At what time after 4:00 will the hour and minute hand first be in the same position?
~I'm not sure how to start this problem.
1--The hour hand moves 1 minute every .50º or 1M/.5º.
2--The minute hand moves 1 minute every 6º or 1M/6º.
3--When the two hands are coincident, the hour hand has moved Xº and the minute hand has moved (120 + X)º.
4--So, in T minutes, the two movements are (120 + X)1/6 = X/.5.
5--This leads to 60 + .5X = 6X or X = 10.909º.
6--Therefore, the hour hand has moved 10.909º, the minute hand 130.909º, and the minute hand has moved 20 + 10.909090(1/6) = 21.818 minutes past 4 o'clock.
Alternatively:
1--Let the speed (rate) of the hour hand be "r" and the speed (rate) of the minute hand be "12r" in minutes per minute.

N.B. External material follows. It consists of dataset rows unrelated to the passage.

/-
Copyright (c) 2026 the pub-hodgecm-mathlib formalisation cell (harness21).  Prover seat hodgecm-mathlib-K2Liu-p09 (g4): Track B «K2-LIT», #184♮ = hLiu418,
file #34 `Theorems/K2LiuDoublingZetaGL1.lean` — THE ASSEMBLY FROM THE LOCAL DATA (DEPMAP v2.9 §10 TABLE B; PLAN-O7 steps 8–12).
-/
import Summits.HodgeConjecture.HodgeConjecture.Theorems.K2LiuDoublingZetaGL1Unfold          -- ★ (g2): ★ #13 with L² slots, twist cancelled
import Summits.HodgeConjecture.HodgeConjecture.Theorems.K2LiuDoublingZetaGL1Majorant        -- ★ O1 (p857130)
import Summits.HodgeConjecture.HodgeConjecture.Theorems.K2LiuDoublingZetaGL1Factor          -- ★ (g2): (F) of ★ #29s from `IsFactorizableOff`
import Summits.HodgeConjecture.HodgeConjecture.Theorems.K2LiuDoublingZetaGL1Assemble        -- ★ (g2): `assemble_witnesses`
import Summits.HodgeConjecture.HodgeConjecture.Theorems.K2LiuDoublingZetaGL1Anisotropic     -- ★ (an) (p857622)
import Summits.HodgeConjecture.HodgeConjecture.Theorems.K2LiuDoublingZetaGL1Character       -- ★ O5 (p857472): `Ψ`
import Summits.HodgeConjecture.HodgeConjecture.Theorems.K2LiuDoublingZetaGL1LambdaProd      -- ★ O4b (p857488)
import Summits.HodgeConjecture.HodgeConjecture.Theorems.K2LiuDoublingZetaGL1LambdaSplit     -- ★ O4 (p857152): the universal constant
import Summits.HodgeConjecture.HodgeConjecture.Theorems.K2LiuDoublingZetaGL1LambdaInert     -- ★ O4-inert (p857515): the universal constant
import Summits.HodgeConjecture.HodgeConjecture.Theorems.K2LiuDoublingZetaGL1Level           -- ★ (p857758): the translated slot
import Summits.HodgeConjecture.HodgeConjecture.Theorems.K2LiuDoublingPartialEuler           -- ★ #29s (g2)
import Summits.HodgeConjecture.HodgeConjecture.Theorems.K2LiuThetaTypeDoublingEulerFactorGL1  -- ★ #30s
import Summits.HodgeConjecture.HodgeConjecture.Theorems.K2LiuStdFamilyFactorisable          -- ★ #31s
import Summits.HodgeConjecture.HodgeConjecture.Theorems.K2LiuIwasawaHeightContinuous        -- ★ #31c
import Summits.HodgeConjecture.HodgeConjecture.Theorems.K2LiuZetaSHolomorphic               -- ★ #32s
import Summits.HodgeConjecture.HodgeConjecture.Theorems.K2LiuSiegelDeltaHeightExists        -- ★ #15a: a height of type `(P_Δ, modDelta)`
import Summits.HodgeConjecture.HodgeConjecture.Theorems.K2LiuSiegelEisensteinDoubledSummable -- ★ #9
import Summits.HodgeConjecture.HodgeConjecture.Theorems.K2LiuDoublingSectionIntegrable      -- ★ #14a
import Summits.HodgeConjecture.HodgeConjecture.Theorems.K2LiuDoublingUnfoldBridge           -- ★ `exists_continuousMulEquiv_eq_iotaA`
import Literature.NumberTheory.K2Lit.SiegelStandardExtension                                -- ★ `stdExtension`
import Literature.NumberTheory.K2Lit.SiegelStandardIwasawaData                              -- ★ `IwasawaDatum.IsStd`
import HarnessLib

/-!
# Crux `HLiu418`, Track B road `K2_Liu`, file #34 — `DoublingZetaGL1` FROM THE LOCAL DATA OF THE SEAM

Cell `hodgecm-mathlib`, crux item hLiu418 = `stmt-HodgeConjecture-24832`, route of record `HCCMUnconditional`; squad K2 ∕ K2Liu, prover K2Liu-p09 (g4).
THEOREMS ONLY (no `def`, no instance, no notation, no named-fact hypothesis, no `sorry`); lane `--supports stmt-HodgeConjecture-24832 --as helper`.

`doublingZetaGL1_of_localData` — **the analytic assembly of s23's conclusion** for a discrete automorphic `P` of `U(H)`, GIVEN: the typed sockets #32dR and #33s
BY VALUE, a finite set `S` of places of `L⁺` off which `λ̃, λ̃⁻¹, χ̌` are unramified, a normalised Haar family `(ν_v)` on the `U(H)(L⁺_v)`, a vector `w ∈ P` with
continuous companion `wc ≠ 0` (`w =ᵐ wc`) fixed by `K^S`, and at every `v ∉ S` the LOCAL DATUM of ★ `K2LiuDoublingZetaGL1Local.local_datum` ((Λ_K), (Iw), (Λ), `Θ₁, Θ₂`,
(E)_v+(H)_v for every second slot).  THEN the conclusion of tier-0 rev. l `DoublingZetaGL1` for `P` (BY VALUE): `(𝒦, f, w, w', ψ, S_L, r, U, s₁)` with
`Z(s) = r(s) · ζ^S_L(s+½) L^S(s+½, ψ)` for `Re s > s₁`.
Chain: (an) ★ anisotropy → ★ #13 (`doublingUnfold_ae_twist`) → ★ #29s (`doublingPartialEuler`: (F) ★ #31s + ★ `factorizable_pullback`, (Λ) the datum + ★ O4b, (I) ★ #14a along
★ `exists_continuousMulEquiv_eq_iotaA`, (K) the `K^S`-fixed `w`, (E) the datum with `c_v(s) :=` closed form ∕ cleared (H)) → ★ #30s (`ψ := Ψ = λ̃⁻¹λ̃ᶜχ̌`, ★ O5) →
★ `assemble_witnesses` with ★ #32s (decay = #32dR) and #33s (`Z_S(½) ≠ 0`, `𝒦` standard, `f := stdExtension 𝒦 ½ φ` ★, continuity ★ #31c, summability ★ #9, majorant ★ O1).

HONEST LABEL: HC_CM is proved only modulo the printed citations (2 remaining named inputs: hLiu418 = stmt-HodgeConjecture-24832,
h413 = stmt-HodgeConjecture-24833) until rung 0 closes; this file is bookkeeping toward socket s23 and closes no item (the sockets #32dR, #33s stay hypotheses).
References: [Liu2021] App. B Thm. B.4, Lem. B.11–B.12, App. D proof of Lem. D.1; [Li1992] §3 Thm. 3.1; [Liu2011] §2B–§2C; [HarrisKudlaSweet1996] §1, §6;
[GelbartPiatetskishapiroRallis1987] Part A §1, §6.
-/

set_option autoImplicit false
set_option linter.dupNamespace false

noncomputable section

open NumberField NumberField.InfinitePlace MeasureTheory IsDedekindDomain
open scoped Matrix ComplexOrder ENNReal InnerProductSpace ComplexConjugate
open scoped NNReal Topology RestrictedProduct
open Literature.NumberTheory.Automorphic Literature.NumberTheory.Automorphic.UnitaryGroup
open Literature.NumberTheory.Automorphic.IdeleClassGroup
open Literature.NumberTheory.Automorphic.Liu2021
open Literature.NumberTheory.Automorphic.Liu2021.Def411WeilCarriers
open Literature.NumberTheory.GaloisRepresentations
open Literature.NumberTheory.GelbartRogawski1991 Literature.NumberTheory.GelbartRogawski1991.GRConstruction
open Literature.NumberTheory.K2Lit Literature.NumberTheory.K2Lit.SiegelDoubled Literature.NumberTheory.K2Lit.PlaceSplitting
open Literature.AlgebraicGeometry.ShimuraVarieties (hermForm)
open Filter Set
open Summit.HodgeConjecture.HodgeConjecture.Cruxes.HLiu418
open Summit.HodgeConjecture.HodgeConjecture.Cruxes.HLiu418.K2LiuDoublingZetaGL1Docking
open Summit.HodgeConjecture.HodgeConjecture.Cruxes.HLiu418.K2LiuDoublingZetaGL1LambdaSplit (exists_integral_norm_lambdaLoc_le)
open Summit.HodgeConjecture.HodgeConjecture.Cruxes.HLiu418.K2LiuDoublingZetaGL1LambdaInert (exists_integral_norm_lambdaLoc_le_inert)

namespace Summit.HodgeConjecture.HodgeConjecture.Cruxes.HLiu418.K2LiuDoublingZetaGL1Euler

2--Let the distance the hands move be measured by the minutes of the hour.
3--We are looking for the distance (in minutes) that the minute hand must move to overtake, and be coincident with, the hour hand.
4--Let this distance (or time in minutes) be "x."
5--Let the distance the hour hand must move in the same time period be (x - 20), the hour hand already being located at the "20 minutes after the hour" point.
6--As time is equal to distance divided by speed, the time for the minute hand to reach the point of coincidence is given by x/12r.
7--Similarly, the time for the hour hand to reach the same point is given by (x - 20)/r.
8--SInce the two hands each move the same amount of time, we can write x/12r = (x -20)/r or x = (12/11)20 = 21 9/11 = 21.8181 minutes.
9--Therefore, the two hands coincide at 04:21:49.09 or 4h-21m-49.09s after 12.
10--It is worth noting that in the expression x = (12/11)20, the quantity 20 represents the number of minutes that the hour hand is ahead of the minute hand to start out with.
11--Therefore, the value of 12/11 represents the number of minutes required for the minute hand to overtake the hour hand, per minute of head start.
12--For example, if we were seeking the time after 9 o'clock that the two hands overlapped, we need only multiply (12/11)45 = 49.0909 to derive the time of 09:49.0909 or 09h-49m-5.45s after 12.
Trucks A, B, and C, working together, can move a load of sand in t hours. When working alone, it takes truck A one extra hour to move the sand; B, six extra hours; and C, t extra hours. Find t.
The following variation of the 3 people version should give you a clue to how to solve the sand moving problem.
It takes Al 5 hours to paint a shed, Ben 10 hours and Charlie 15 hours. How long would it take all three to paint the shed working together?
1--A can paint the shed in 5 hours.
2--B can paint the shed in 10 hours.
3--C can paint the shed in 15 hours.
4--A's rate of painting is 1 shed per A hours (5 hours) or 1/A (1/5) shed/hour.
5--B's rate of painting is 1 shed per B hours (10 hours) or 1/B (1/10) shed/hour.
6--C's rate of painting is 1 shed per C hours (15 hours) or 1/C (1/15 shed/hour.
7--Their combined rate of painting is therefore 1/A + 1/B + 1/C = (AC + BC + AB)/ABC = (1/5 + 1/10 + 1/15) = (11/30 sheds /hour.
8--Therefore, the time required for all of them to paint the 1 shed working together is 1 shed/(AC+BC+AB)/ABC sheds/hour = ABC/(AC+BC+AB) = 5(10)15/[5(15)+10(15)+5(10) = 30/11 hours = 2.7272 hours = 2hr-43min-38.18sec.
Note - The time required to complete a single "specific task" by three individuals working together, who can complete the task individually in A, B, and C units of time is ABC/(AC + BC + AB).